- _Exercise input_
*** Block opens ***

import Literature.NumberTheory.DiophantineGeometry.GenEllMechanismForPlaces
import Literature.NumberTheory.DiophantineGeometry.GenEllConjugateAvoidancePlaces
import Literature.NumberTheory.DiophantineGeometry.GenEllDePersistentPool
import Literature.NumberTheory.DiophantineGeometry.GenEllThm21
import Literature.NumberTheory.DiophantineGeometry.GenEllThm21SupportMonotone
import HarnessLib

/-!
# [GenEll] Theorem 2.1, (ii) ⇒ (i) for `(ℙ¹, [0]+[1]+[∞])` at EVERY finite set of primes `Σ` —
# the named fact `GenEll_thm21_primes` DISCHARGED

S. Mochizuki, *Arithmetic elliptic curves in general position*, Math. J. Okayama Univ. **52** (2010),
Theorem 2.1, pp. 11–13 [cite: MochizukiGenEll2010, Thm 2.1 pp.11–13]: "Let `Σ` be a finite set of
prime numbers. … (ii) ⇒ (i)".  The tree's faithful transcription for the `ℙ¹ ∖ {0,1,∞}` case of (i)
is the named fact `GenEll.GenEll_thm21_primes` (`GenEllThm21.lean`, abc-iut-S-d2 repair of A-Sd2-F1;
FACT-LIST F-1336), consumed as a hypothesis by the campaign-S endpoint
`ABC_of_corollary22_primes` (Summits/ABC/IUTFork/GenEllAbcFinal) and its siblings.  This file PROVES
it, for every finite set of primes `Σ`, by the cell's number-field-only architecture
(`GENELLTWO-P1ROUTE.md`, abc-iut-S6 and the w5 crew; the route item `GenEllTwo` is its `Σ = {2}`
instance):

1. WLOG `2 ∈ Σ`: statement (ii) is ANTITONE in `Σ` (a compactly bounded subset whose support contains
   `insert 2 Σ` has support containing `Σ`; `abcCompactlyBounded_of_subset`, `GenEllThm21SupportMonotone`),
   so (ii) at `Σ` gives (ii) at `Σ' := insert 2 Σ`.
2. `ε ↦ k ≥ 3` with `(2k+1)/(2k−2) < 1 + ε` (ramification index `e = 2k+1` of the cover `D_e → ℙ¹`).
3. A menu of `(|Σ'|+1)·d + 1` parameters `c_i ≠ 0` with pairwise coprime persistent polynomials
   vanishing on the persistent sets in every field of characteristic `0`
   (`DeFamily.exists_persistent_polys_allFields`, w5-d065 lineage).
4. For each `c_i`: the mechanism of every configuration with separation at `{∞} ∪ Σ'`
   (`mechanismFor_places`, piece 2 — W7 at every `ℓ ∈ Σ'`, the annulus compactly bounded subset with
   support `{∞} ∪ Σ'`, the W5 conductor bound of w5-d045 with its 2-adic clause read at `2 ∈ Σ'`).
5. The MULTI-PLACE spine `vojtaIneq_univ_of_persistent_places` (w5-d075/w5-d081 lineage) over the
   place family `Λ := Σ'`: a configuration has `≤ d` entries at `∞` and at each `ℓ ∈ Σ'`, hence meets
   at most `(|Σ'|+1)·d` of the pairwise disjoint persistent sets — pigeonhole.

* `GenEll_thm21_primes_holds : GenEll_thm21_primes` — [GenEll] Thm 2.1 (ii) ⇒ (i)|_{ℙ¹}, all `Σ`.
* `vojtaP1Deg_of_abcCompactlyBounded(_of_two_mem)` (the `Σ`-indexed interface; the WLOG step uses
  w5-d009's `abcCompactlyBounded_of_subset`), `vojtaP1Deg_iff_abcCompactlyBounded` ((i)|_{ℙ¹} ⟺ (ii) at `Σ`),
  `abc_of_abcCompactlyBounded_of_primes` ((ii) ⟹ abc, unconditional).

Theorems only.  Classical, refereed and outside the IUT dispute (Scholze–Stix 2018 §1.2); nothing here
bears on [IUTchIII] Cor. 3.12.  HONEST FRAMING: this discharges the GenEll INPUT of the campaign-S
chain; the chain's other input ([IUTchIV] Cor. 2.2, from the disputed [IUTchIII] Cor. 3.12) is untouched.
-/

noncomputable section

open Polynomial
open Literature.NumberTheory.DiophantineGeometry

namespace Literature.NumberTheory.DiophantineGeometry.GenEll

/-- **[GenEll] Thm. 2.1, (ii) ⇒ (i)|_{ℙ¹}, for a finite set of primes `Σ` CONTAINING `2`**: statement
(ii) at `Σ` implies the uniform Vojta inequality in every degree `d ≥ 1` — menu of `(|Σ|+1)·d + 1`
parameters with pairwise coprime persistent polynomials, the mechanisms with separation at `{∞} ∪ Σ`,
and the multi-place spine over `Λ := Σ`. [cite: MochizukiGenEll2010, Thm 2.1 pp.11–13] -/
theorem vojtaP1Deg_of_abcCompactlyBounded_of_two_mem {S : Finset ℕ} (hS : ∀ ℓ ∈ S, ℓ.Prime)
    (h2S : 2 ∈ S) (hii : ABCCompactlyBounded S) {d : ℕ} (hd : 0 < d) : VojtaP1Deg d := by
  classical
  intro ε hε
  -- `e = 2k+1` with `k ≥ 3` and `e/(e−3) < 1 + ε` (print, p. 12, constrains its `ε'` by the explicit
  -- inequality `(1+ε')² ≤ 1+ε`; here the needed bound `e/(e−3) < 1+ε` is arranged directly)
  obtain ⟨k, hk, hke⟩ : ∃ k : ℕ, 3 ≤ k ∧
      ((2 * k + 1 : ℕ) : ℝ) / (((2 * k + 1 : ℕ) : ℝ) - 3) < 1 + ε := by
    obtain ⟨m, hm⟩ := exists_nat_gt (3 / (2 * ε))
    refine ⟨m + 3, by omega, ?_⟩
    have hpos : (0 : ℝ) < ((2 * (m + 3) + 1 : ℕ) : ℝ) - 3 := by push_cast; linarith
    rw [div_lt_iff₀ hpos]
    push_cast
    have h1 : 3 < 2 * ε * (m : ℝ) := by
      have := (div_lt_iff₀ (by positivity : (0 : ℝ) < 2 * ε)).1 hm
      linarith
    nlinarith
  -- the place family `Λ := S`, `pr := (↑)`
  haveI hpr : ∀ l : (S : Set ℕ), Fact (l : ℕ).Prime := fun l => ⟨hS l l.2⟩
  -- the menu of `(|S|+1)·d + 1` parameters with pairwise coprime persistent polynomials
  obtain ⟨c, Pers, hc0, -, hP0, hcop, hroots⟩ :=
    DeFamily.exists_persistent_polys_allFields hk ((Fintype.card (S : Set ℕ) + 1) * d + 1)
  refine vojtaIneq_univ_of_persistent_places (Λ := (S : Set ℕ)) (fun l => (l : ℕ)) d Pers hP0 hcop
    (by simp) ?_
  intro i q hq hqP
  obtain ⟨g, hgq, hg⟩ := mechanismFor_places hS h2S hii hd hε hk hke (hc0 i)
    (fun Ω _ _ a ha => hroots Ω i a ha) q hq hqP
  refine ⟨g, hgq, fun r hr => (hg r hr).mono (Set.inter_subset_inter_left _ fun P hP => ?_)⟩
  exact ⟨hP.1, fun ℓ hℓ _ => hP.2 ⟨ℓ, hℓ⟩⟩

/-- **[GenEll] Thm. 2.1, (ii) ⇒ (i)|_{ℙ¹}, for EVERY finite set of primes `Σ`** (`Σ`-indexed form):
WLOG `2 ∈ Σ` by antitonicity. [cite: MochizukiGenEll2010, Thm 2.1 pp.11–13] -/
theorem vojtaP1Deg_of_abcCompactlyBounded {S : Finset ℕ} (hS : ∀ ℓ ∈ S, ℓ.Prime)
    (hii : ABCCompactlyBounded S) {d : ℕ} (hd : 0 < d) : VojtaP1Deg d :=
  vojtaP1Deg_of_abcCompactlyBounded_of_two_mem (S := insert 2 S)
    (fun ℓ hℓ => by
      rcases Finset.mem_insert.mp hℓ with rfl | h
      · exact Nat.prime_two
      · exact hS ℓ h)
    (Finset.mem_insert_self 2 S) (abcCompactlyBounded_of_subset (Finset.subset_insert 2 S) hii) hd

/-- **[GenEll] Thm. 2.1 for `(ℙ¹, [0]+[1]+[∞])`, (i) ⟺ (ii)**: for every finite set of primes `Σ`,
statement (i)|_{ℙ¹} in every degree is EQUIVALENT to statement (ii) at `Σ` ((i) ⇒ (ii) is
`abcCompactlyBounded_of_vojtaP1Deg`, "immediate from the definitions"; (ii) ⇒ (i) is the content).
[cite: MochizukiGenEll2010, Thm 2.1 p.11] -/
theorem vojtaP1Deg_iff_abcCompactlyBounded {S : Finset ℕ} (hS : ∀ ℓ ∈ S, ℓ.Prime) :
    (∀ d : ℕ, 0 < d → VojtaP1Deg d) ↔ ABCCompactlyBounded S :=
  ⟨fun h => abcCompactlyBounded_of_vojtaP1Deg h S, fun h _ hd => vojtaP1Deg_of_abcCompactlyBounded hS h hd⟩

/-- **NAMED FACT DISCHARGED — [GenEll] Theorem 2.1, direction (ii) ⇒ (i), with (i) specialised to
`X = ℙ¹_ℚ`, `D = [0]+[1]+[∞]`, for every finite set `Σ` of prime numbers** (`GenEll_thm21_primes`,
F-1336): kernel-proved by the number-field-only route (Kummer cover `D_e`, explicit noncritical
Belyi maps `ρ_T ∘ t_c`, Prop. 1.6/1.7 bookkeeping with defects, compactness of bounded-degree
conjugate configurations), no residual hypothesis. [cite: MochizukiGenEll2010, Thm 2.1 pp.11–13] -/
theorem GenEll_thm21_primes_holds : GenEll_thm21_primes :=
  fun _ hS hii _ hd => vojtaP1Deg_of_abcCompactlyBounded hS hii hd

/-- **(ii) ⟹ abc, unconditionally**: for a finite set `Σ` of prime numbers, statement (ii) of
[GenEll] Thm. 2.1 for the `Σ`-supported compactly bounded subsets of `ℙ¹ ∖ {0,1,∞}` implies the abc
sentence (`GenEllThm21.abc_of_abcCompactlyBounded_primes` with its named-fact hypothesis discharged).
[cite: MochizukiGenEll2010, Thm 2.1 p.11] -/
theorem abc_of_abcCompactlyBounded_of_primes {S : Finset ℕ} (hS : ∀ p ∈ S, p.Prime)
    (h : ABCCompactlyBounded S) :
    ∀ ε : ℝ, 0 < ε → ∃ C : ℝ, 0 < C ∧
      ∀ a b c : ℕ, IsABCTriple a b c → (c : ℝ) < C * ((rad a b c : ℕ) : ℝ) ^ (1 + ε) :=
  abc_of_abcCompactlyBounded_primes GenEll_thm21_primes_holds hS h

end Literature.NumberTheory.DiophantineGeometry.GenEll

end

*** Block closes ***

- _Problem description_
Pick out and copy the lines of the entries that hold the string "WLOG".

- _Exercise output_
1. WLOG `2 ∈ Σ`: statement (ii) is ANTITONE in `Σ` (a compactly bounded subset whose support contains
* `vojtaP1Deg_of_abcCompactlyBounded(_of_two_mem)` (the `Σ`-indexed interface; the WLOG step uses
WLOG `2 ∈ Σ` by antitonicity. [cite: MochizukiGenEll2010, Thm 2.1 pp.11–13] -/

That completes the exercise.